[Collected data entries]
==========

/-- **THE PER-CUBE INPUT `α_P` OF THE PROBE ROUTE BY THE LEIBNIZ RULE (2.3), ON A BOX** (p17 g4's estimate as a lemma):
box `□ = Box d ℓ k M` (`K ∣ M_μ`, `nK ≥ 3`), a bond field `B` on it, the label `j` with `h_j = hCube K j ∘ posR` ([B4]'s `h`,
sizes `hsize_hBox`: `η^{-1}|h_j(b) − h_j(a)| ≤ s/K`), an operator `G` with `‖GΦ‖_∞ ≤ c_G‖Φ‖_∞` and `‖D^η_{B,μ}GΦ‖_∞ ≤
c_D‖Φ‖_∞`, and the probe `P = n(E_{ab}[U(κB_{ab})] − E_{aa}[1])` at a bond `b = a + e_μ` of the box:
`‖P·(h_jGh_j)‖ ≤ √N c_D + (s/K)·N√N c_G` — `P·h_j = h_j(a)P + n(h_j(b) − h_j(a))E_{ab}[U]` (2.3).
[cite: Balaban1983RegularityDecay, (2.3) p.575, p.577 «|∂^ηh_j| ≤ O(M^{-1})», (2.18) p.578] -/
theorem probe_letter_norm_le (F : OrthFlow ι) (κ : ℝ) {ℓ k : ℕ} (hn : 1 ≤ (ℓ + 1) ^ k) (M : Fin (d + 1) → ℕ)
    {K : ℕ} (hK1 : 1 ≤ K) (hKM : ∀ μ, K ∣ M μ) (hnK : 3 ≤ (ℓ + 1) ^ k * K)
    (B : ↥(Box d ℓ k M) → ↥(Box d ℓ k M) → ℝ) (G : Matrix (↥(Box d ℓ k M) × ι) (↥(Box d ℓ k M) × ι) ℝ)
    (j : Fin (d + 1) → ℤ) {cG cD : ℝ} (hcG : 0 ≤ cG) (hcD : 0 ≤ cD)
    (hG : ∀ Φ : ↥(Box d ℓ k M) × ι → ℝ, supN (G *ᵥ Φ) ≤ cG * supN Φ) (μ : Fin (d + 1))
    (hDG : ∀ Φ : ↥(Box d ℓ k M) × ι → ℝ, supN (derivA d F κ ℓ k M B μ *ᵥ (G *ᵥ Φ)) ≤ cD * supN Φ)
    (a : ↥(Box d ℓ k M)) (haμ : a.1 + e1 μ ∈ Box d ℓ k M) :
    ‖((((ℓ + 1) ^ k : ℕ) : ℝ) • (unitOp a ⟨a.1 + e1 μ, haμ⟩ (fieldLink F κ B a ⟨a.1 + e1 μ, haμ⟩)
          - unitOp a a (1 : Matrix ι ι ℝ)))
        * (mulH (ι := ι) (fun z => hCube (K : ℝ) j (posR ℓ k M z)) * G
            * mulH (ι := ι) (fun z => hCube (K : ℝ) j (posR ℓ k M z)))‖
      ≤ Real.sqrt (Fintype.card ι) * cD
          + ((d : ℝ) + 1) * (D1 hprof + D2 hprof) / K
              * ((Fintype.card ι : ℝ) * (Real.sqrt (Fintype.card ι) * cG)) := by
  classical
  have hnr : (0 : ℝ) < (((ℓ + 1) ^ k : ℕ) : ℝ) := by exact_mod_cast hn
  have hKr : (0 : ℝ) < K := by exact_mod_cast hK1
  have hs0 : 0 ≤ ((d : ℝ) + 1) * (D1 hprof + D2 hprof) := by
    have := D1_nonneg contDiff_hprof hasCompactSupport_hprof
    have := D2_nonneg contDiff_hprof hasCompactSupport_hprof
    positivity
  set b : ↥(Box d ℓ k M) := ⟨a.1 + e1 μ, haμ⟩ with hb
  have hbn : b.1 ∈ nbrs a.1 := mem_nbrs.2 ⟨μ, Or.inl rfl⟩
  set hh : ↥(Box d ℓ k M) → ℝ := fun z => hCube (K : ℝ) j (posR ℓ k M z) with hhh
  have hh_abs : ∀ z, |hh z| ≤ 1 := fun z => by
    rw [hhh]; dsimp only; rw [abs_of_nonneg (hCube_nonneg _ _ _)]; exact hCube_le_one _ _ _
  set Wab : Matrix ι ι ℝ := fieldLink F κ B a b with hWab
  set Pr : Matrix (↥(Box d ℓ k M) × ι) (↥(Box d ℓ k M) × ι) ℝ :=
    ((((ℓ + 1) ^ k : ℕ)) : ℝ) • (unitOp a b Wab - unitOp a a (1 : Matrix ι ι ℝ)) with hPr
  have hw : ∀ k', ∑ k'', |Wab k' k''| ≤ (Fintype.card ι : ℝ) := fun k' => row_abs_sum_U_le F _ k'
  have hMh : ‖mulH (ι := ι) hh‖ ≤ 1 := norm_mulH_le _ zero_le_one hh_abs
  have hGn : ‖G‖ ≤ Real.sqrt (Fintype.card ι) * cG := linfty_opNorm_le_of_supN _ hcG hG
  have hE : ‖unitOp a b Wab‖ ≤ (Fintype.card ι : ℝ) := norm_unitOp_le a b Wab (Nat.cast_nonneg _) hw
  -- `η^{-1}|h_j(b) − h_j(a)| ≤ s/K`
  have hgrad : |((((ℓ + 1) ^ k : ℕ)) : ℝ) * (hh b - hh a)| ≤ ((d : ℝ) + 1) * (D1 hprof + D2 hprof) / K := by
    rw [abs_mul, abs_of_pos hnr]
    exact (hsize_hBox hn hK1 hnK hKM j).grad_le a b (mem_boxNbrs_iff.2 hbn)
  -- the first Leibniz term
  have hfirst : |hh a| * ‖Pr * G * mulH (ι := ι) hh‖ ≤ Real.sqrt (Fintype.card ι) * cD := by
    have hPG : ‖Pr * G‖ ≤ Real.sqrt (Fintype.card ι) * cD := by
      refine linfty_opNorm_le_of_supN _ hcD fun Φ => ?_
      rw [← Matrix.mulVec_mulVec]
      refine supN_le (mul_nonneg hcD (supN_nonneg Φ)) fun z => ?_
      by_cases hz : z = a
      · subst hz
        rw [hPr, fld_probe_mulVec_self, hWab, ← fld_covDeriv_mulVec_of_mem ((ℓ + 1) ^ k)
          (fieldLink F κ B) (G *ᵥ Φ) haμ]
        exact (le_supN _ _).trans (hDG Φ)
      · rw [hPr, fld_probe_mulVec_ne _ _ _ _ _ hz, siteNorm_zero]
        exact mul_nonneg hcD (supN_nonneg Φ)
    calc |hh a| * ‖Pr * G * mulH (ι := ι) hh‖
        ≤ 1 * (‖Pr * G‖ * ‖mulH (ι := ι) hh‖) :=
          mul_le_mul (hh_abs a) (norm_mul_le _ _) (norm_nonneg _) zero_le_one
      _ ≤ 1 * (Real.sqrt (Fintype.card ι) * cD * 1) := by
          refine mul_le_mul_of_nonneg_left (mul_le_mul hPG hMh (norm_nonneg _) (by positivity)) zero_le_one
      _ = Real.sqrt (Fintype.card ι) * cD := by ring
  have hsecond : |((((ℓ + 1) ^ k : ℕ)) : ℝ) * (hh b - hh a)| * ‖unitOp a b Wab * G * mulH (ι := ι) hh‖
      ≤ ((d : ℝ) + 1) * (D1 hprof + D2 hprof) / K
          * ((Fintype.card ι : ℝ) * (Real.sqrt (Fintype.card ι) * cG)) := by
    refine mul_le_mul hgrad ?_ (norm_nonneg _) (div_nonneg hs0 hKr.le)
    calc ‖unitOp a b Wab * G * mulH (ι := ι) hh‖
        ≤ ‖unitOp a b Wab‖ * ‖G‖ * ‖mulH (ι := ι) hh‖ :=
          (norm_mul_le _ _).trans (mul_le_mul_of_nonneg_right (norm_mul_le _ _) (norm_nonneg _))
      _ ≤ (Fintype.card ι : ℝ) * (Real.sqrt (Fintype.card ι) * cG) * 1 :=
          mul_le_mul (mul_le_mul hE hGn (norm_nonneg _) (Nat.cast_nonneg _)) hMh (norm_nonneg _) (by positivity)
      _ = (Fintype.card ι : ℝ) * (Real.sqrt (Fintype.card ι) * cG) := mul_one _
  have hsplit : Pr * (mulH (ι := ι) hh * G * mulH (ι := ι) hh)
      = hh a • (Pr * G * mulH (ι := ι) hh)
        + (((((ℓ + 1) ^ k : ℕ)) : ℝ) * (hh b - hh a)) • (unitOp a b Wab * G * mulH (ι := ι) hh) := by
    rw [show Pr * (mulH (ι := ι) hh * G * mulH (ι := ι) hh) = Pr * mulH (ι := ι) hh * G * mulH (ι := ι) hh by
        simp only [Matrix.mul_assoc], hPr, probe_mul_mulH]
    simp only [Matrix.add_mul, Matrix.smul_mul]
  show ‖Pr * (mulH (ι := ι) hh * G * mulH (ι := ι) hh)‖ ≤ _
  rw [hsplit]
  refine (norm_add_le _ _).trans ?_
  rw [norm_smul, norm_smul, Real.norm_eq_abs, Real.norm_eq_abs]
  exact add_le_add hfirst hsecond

==========

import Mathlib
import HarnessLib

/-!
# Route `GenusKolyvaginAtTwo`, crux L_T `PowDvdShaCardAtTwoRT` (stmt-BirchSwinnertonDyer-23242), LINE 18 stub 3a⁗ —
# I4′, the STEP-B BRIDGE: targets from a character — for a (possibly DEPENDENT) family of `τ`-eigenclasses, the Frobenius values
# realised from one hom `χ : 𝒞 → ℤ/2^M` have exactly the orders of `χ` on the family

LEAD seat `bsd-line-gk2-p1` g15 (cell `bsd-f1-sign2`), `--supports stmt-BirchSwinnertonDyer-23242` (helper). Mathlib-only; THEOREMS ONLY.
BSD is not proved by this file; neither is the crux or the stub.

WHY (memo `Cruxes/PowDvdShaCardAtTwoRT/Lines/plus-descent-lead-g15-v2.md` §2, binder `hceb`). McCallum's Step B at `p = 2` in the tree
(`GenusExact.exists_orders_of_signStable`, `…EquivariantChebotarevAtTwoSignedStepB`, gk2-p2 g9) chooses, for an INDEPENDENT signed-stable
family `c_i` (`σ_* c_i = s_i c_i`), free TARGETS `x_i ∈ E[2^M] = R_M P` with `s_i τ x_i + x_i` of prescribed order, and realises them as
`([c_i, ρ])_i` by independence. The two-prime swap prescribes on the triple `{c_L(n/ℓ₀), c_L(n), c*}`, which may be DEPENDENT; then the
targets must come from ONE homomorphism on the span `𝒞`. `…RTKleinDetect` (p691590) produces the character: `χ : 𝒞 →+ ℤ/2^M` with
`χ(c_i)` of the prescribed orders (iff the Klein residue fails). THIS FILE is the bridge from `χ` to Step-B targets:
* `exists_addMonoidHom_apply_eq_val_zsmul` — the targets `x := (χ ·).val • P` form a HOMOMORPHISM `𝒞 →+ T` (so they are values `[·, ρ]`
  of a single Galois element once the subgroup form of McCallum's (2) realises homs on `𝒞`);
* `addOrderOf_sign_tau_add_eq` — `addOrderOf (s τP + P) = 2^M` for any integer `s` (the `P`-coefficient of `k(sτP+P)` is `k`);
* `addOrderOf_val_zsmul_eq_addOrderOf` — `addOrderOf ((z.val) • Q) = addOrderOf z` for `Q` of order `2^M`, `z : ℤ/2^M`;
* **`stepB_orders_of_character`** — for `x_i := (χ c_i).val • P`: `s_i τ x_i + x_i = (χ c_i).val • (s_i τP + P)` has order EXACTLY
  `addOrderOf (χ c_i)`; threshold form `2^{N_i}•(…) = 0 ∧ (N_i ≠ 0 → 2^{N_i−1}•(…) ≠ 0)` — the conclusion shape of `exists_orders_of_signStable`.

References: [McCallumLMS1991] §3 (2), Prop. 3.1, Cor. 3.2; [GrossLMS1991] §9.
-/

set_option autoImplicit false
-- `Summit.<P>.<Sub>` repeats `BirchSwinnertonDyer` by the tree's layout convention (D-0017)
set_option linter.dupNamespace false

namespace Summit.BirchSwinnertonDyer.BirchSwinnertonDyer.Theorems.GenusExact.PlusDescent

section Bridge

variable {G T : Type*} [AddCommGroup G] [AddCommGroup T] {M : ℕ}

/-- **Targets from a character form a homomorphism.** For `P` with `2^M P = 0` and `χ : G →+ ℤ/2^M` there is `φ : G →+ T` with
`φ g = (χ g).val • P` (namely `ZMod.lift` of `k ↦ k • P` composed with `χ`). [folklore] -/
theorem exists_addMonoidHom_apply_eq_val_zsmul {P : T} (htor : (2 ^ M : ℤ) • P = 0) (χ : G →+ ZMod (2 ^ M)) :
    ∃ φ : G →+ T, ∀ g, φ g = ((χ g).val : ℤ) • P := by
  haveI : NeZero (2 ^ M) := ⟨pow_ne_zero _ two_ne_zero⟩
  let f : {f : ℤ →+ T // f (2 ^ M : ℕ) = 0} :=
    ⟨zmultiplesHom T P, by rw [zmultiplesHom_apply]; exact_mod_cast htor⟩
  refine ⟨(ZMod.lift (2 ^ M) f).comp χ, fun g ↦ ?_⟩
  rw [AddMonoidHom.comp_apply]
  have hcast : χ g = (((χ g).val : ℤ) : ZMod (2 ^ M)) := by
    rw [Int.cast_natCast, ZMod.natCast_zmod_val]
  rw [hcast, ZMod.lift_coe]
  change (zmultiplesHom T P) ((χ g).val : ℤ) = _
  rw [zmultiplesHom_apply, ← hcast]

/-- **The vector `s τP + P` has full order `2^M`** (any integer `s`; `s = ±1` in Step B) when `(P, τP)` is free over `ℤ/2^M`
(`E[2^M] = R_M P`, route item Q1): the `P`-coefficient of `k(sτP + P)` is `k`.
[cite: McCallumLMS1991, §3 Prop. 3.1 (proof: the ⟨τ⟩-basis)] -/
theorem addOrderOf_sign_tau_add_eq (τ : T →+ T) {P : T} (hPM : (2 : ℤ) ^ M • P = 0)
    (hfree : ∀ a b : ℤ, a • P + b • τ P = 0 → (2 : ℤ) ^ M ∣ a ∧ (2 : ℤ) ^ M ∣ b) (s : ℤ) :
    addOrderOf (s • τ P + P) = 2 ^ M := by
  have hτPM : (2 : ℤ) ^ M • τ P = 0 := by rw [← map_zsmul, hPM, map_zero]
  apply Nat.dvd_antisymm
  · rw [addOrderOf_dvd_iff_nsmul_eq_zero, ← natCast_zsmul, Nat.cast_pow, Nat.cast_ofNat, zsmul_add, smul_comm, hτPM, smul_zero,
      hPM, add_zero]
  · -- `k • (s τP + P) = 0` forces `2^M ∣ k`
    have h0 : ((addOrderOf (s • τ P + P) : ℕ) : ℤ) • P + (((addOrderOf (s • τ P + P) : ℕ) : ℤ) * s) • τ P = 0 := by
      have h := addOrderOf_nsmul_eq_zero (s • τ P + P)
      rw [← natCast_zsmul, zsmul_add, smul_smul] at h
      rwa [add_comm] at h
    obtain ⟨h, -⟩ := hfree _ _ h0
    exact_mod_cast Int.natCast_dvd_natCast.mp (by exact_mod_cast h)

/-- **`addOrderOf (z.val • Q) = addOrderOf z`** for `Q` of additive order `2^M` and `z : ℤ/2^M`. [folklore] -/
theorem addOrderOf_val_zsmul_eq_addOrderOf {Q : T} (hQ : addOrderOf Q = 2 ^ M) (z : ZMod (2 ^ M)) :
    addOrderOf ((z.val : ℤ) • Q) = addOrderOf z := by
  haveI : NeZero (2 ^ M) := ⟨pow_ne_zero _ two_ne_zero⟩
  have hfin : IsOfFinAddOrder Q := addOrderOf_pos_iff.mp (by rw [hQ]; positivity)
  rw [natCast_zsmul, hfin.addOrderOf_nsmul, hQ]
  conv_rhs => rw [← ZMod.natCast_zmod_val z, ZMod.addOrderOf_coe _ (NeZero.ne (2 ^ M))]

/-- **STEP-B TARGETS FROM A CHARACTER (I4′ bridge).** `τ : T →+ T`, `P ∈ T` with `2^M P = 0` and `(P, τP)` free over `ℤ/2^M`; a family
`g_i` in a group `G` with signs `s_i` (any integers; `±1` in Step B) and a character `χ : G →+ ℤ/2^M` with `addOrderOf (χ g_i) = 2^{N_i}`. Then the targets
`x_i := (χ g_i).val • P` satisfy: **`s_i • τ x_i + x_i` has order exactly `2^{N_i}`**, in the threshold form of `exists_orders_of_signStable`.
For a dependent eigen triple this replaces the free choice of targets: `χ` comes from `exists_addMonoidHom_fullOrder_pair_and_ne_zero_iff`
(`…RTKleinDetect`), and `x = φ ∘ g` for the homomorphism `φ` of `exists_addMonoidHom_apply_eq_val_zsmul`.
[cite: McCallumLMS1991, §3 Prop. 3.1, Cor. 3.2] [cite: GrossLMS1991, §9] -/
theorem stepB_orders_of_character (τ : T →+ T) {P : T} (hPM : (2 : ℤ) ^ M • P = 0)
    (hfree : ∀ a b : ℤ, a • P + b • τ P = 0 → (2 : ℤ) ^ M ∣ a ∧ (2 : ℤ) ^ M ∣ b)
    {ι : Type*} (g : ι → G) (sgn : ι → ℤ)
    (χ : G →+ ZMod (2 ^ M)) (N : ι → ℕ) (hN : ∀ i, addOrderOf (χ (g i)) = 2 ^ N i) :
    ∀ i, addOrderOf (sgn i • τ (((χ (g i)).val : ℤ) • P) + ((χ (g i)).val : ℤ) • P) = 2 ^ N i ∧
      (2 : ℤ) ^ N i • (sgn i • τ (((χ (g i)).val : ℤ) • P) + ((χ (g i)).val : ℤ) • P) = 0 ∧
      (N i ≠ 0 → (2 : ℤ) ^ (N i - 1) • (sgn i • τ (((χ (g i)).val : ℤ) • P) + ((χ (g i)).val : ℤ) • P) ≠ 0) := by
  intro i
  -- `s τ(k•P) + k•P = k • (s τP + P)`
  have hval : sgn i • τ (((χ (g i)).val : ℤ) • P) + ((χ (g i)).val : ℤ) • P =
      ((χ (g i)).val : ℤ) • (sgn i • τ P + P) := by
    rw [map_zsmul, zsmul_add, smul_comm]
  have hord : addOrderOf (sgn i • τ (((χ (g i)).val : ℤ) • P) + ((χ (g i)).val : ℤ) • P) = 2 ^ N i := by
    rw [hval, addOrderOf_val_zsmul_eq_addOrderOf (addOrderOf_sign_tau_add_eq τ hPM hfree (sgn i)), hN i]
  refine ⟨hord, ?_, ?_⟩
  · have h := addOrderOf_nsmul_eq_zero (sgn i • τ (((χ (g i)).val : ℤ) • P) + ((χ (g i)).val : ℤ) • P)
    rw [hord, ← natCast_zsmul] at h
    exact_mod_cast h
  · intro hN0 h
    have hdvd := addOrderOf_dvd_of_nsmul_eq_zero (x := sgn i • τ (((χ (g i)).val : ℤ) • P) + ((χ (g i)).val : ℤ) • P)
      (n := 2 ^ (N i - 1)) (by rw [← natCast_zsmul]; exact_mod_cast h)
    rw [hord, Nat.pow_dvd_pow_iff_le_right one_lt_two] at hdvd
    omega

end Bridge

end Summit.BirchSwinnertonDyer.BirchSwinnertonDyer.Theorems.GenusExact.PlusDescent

==========

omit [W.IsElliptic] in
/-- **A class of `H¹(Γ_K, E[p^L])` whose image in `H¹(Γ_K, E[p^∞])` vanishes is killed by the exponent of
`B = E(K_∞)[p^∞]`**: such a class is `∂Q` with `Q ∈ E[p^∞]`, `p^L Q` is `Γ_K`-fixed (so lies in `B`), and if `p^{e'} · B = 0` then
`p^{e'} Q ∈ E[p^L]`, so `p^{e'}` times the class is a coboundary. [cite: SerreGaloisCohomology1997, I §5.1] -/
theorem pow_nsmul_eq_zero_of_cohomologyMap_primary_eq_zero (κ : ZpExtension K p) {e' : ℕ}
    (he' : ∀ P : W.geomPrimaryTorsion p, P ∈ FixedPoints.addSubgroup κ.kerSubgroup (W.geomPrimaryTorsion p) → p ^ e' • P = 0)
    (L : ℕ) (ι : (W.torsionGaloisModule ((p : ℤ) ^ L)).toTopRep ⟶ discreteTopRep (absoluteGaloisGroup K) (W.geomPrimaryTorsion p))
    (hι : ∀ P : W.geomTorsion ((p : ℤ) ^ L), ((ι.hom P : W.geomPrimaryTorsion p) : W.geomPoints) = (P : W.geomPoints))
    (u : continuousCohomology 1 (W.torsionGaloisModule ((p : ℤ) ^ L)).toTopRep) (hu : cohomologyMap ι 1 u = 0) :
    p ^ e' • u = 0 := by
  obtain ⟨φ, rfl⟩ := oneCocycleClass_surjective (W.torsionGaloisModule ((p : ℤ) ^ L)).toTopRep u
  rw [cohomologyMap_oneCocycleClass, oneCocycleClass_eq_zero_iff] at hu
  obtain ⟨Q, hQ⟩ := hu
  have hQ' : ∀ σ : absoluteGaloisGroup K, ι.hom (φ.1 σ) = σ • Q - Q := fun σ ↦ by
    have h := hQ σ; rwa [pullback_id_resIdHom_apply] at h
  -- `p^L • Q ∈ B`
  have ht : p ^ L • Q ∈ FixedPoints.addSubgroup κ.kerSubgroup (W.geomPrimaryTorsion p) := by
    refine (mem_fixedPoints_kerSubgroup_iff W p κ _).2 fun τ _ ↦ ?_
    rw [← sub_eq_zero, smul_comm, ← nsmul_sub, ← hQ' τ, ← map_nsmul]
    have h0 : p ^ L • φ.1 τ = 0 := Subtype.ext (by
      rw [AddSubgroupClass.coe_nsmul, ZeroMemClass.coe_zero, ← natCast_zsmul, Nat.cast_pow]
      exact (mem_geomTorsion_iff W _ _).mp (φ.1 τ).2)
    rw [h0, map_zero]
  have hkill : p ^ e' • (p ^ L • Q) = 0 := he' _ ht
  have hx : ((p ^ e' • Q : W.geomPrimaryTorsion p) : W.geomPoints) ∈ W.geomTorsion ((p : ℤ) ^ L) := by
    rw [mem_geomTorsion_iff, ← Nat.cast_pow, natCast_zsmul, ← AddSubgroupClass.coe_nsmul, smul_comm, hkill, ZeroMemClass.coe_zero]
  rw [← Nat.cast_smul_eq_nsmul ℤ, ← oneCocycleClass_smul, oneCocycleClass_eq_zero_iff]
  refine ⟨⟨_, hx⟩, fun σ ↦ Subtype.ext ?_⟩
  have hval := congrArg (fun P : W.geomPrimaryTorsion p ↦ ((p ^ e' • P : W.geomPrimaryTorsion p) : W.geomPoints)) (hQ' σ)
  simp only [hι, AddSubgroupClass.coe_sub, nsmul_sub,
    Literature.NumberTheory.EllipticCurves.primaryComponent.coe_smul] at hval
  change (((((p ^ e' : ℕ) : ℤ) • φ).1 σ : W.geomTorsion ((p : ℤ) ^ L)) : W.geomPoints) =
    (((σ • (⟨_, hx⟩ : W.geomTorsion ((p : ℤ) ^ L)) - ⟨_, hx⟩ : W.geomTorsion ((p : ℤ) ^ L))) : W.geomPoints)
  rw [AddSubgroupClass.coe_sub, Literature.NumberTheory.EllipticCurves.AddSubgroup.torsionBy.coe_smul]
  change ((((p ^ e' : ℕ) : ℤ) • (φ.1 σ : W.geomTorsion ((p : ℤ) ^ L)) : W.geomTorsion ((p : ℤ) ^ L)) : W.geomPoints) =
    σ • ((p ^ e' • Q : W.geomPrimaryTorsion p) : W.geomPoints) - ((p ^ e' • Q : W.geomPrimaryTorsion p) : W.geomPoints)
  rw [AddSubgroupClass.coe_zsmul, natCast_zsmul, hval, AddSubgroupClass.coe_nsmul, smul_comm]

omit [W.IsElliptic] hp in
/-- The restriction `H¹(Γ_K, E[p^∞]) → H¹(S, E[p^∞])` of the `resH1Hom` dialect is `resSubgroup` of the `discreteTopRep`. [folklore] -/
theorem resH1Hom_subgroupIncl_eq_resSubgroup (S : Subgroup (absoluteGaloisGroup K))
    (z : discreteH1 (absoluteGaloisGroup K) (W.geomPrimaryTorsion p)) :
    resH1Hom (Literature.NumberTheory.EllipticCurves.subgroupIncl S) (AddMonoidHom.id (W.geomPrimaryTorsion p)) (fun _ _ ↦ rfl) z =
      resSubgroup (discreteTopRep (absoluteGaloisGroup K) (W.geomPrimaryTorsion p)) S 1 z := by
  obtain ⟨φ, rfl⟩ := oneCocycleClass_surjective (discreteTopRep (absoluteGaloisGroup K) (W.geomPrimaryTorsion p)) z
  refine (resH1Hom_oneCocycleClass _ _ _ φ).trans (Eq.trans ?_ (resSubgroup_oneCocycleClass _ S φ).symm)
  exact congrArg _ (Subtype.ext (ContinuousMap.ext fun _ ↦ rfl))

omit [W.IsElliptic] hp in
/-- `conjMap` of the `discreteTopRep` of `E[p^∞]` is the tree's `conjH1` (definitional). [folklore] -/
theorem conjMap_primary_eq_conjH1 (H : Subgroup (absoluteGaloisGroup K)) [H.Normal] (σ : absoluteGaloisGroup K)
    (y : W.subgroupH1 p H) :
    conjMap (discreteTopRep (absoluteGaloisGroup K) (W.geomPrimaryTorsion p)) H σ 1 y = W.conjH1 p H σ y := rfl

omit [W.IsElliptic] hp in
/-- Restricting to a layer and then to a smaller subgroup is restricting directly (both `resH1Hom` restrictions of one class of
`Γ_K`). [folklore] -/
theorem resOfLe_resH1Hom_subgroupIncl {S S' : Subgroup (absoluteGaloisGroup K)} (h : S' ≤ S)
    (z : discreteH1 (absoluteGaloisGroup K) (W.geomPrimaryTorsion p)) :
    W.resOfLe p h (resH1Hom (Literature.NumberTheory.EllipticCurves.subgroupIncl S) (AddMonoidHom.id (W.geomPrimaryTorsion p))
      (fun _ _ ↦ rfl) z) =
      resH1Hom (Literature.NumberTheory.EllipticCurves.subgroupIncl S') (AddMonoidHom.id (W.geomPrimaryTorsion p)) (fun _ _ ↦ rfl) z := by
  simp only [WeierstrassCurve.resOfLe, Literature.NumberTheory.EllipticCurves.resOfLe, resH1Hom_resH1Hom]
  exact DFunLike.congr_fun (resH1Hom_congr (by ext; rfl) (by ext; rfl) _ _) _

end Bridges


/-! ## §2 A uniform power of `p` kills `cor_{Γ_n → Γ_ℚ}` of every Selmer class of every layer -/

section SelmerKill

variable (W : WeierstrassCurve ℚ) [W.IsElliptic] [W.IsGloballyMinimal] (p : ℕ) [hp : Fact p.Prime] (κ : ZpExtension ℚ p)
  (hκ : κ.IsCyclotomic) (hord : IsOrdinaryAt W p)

==========

| Your instructions |
The answer must consist of each line from the data that includes the string "change".

| Your solution |
  change (zmultiplesHom T P) ((χ g).val : ℤ) = _
  change (((((p ^ e' : ℕ) : ℤ) • φ).1 σ : W.geomTorsion ((p : ℤ) ^ L)) : W.geomPoints) =
  change ((((p ^ e' : ℕ) : ℤ) • (φ.1 σ : W.geomTorsion ((p : ℤ) ^ L)) : W.geomTorsion ((p : ℤ) ^ L)) : W.geomPoints) =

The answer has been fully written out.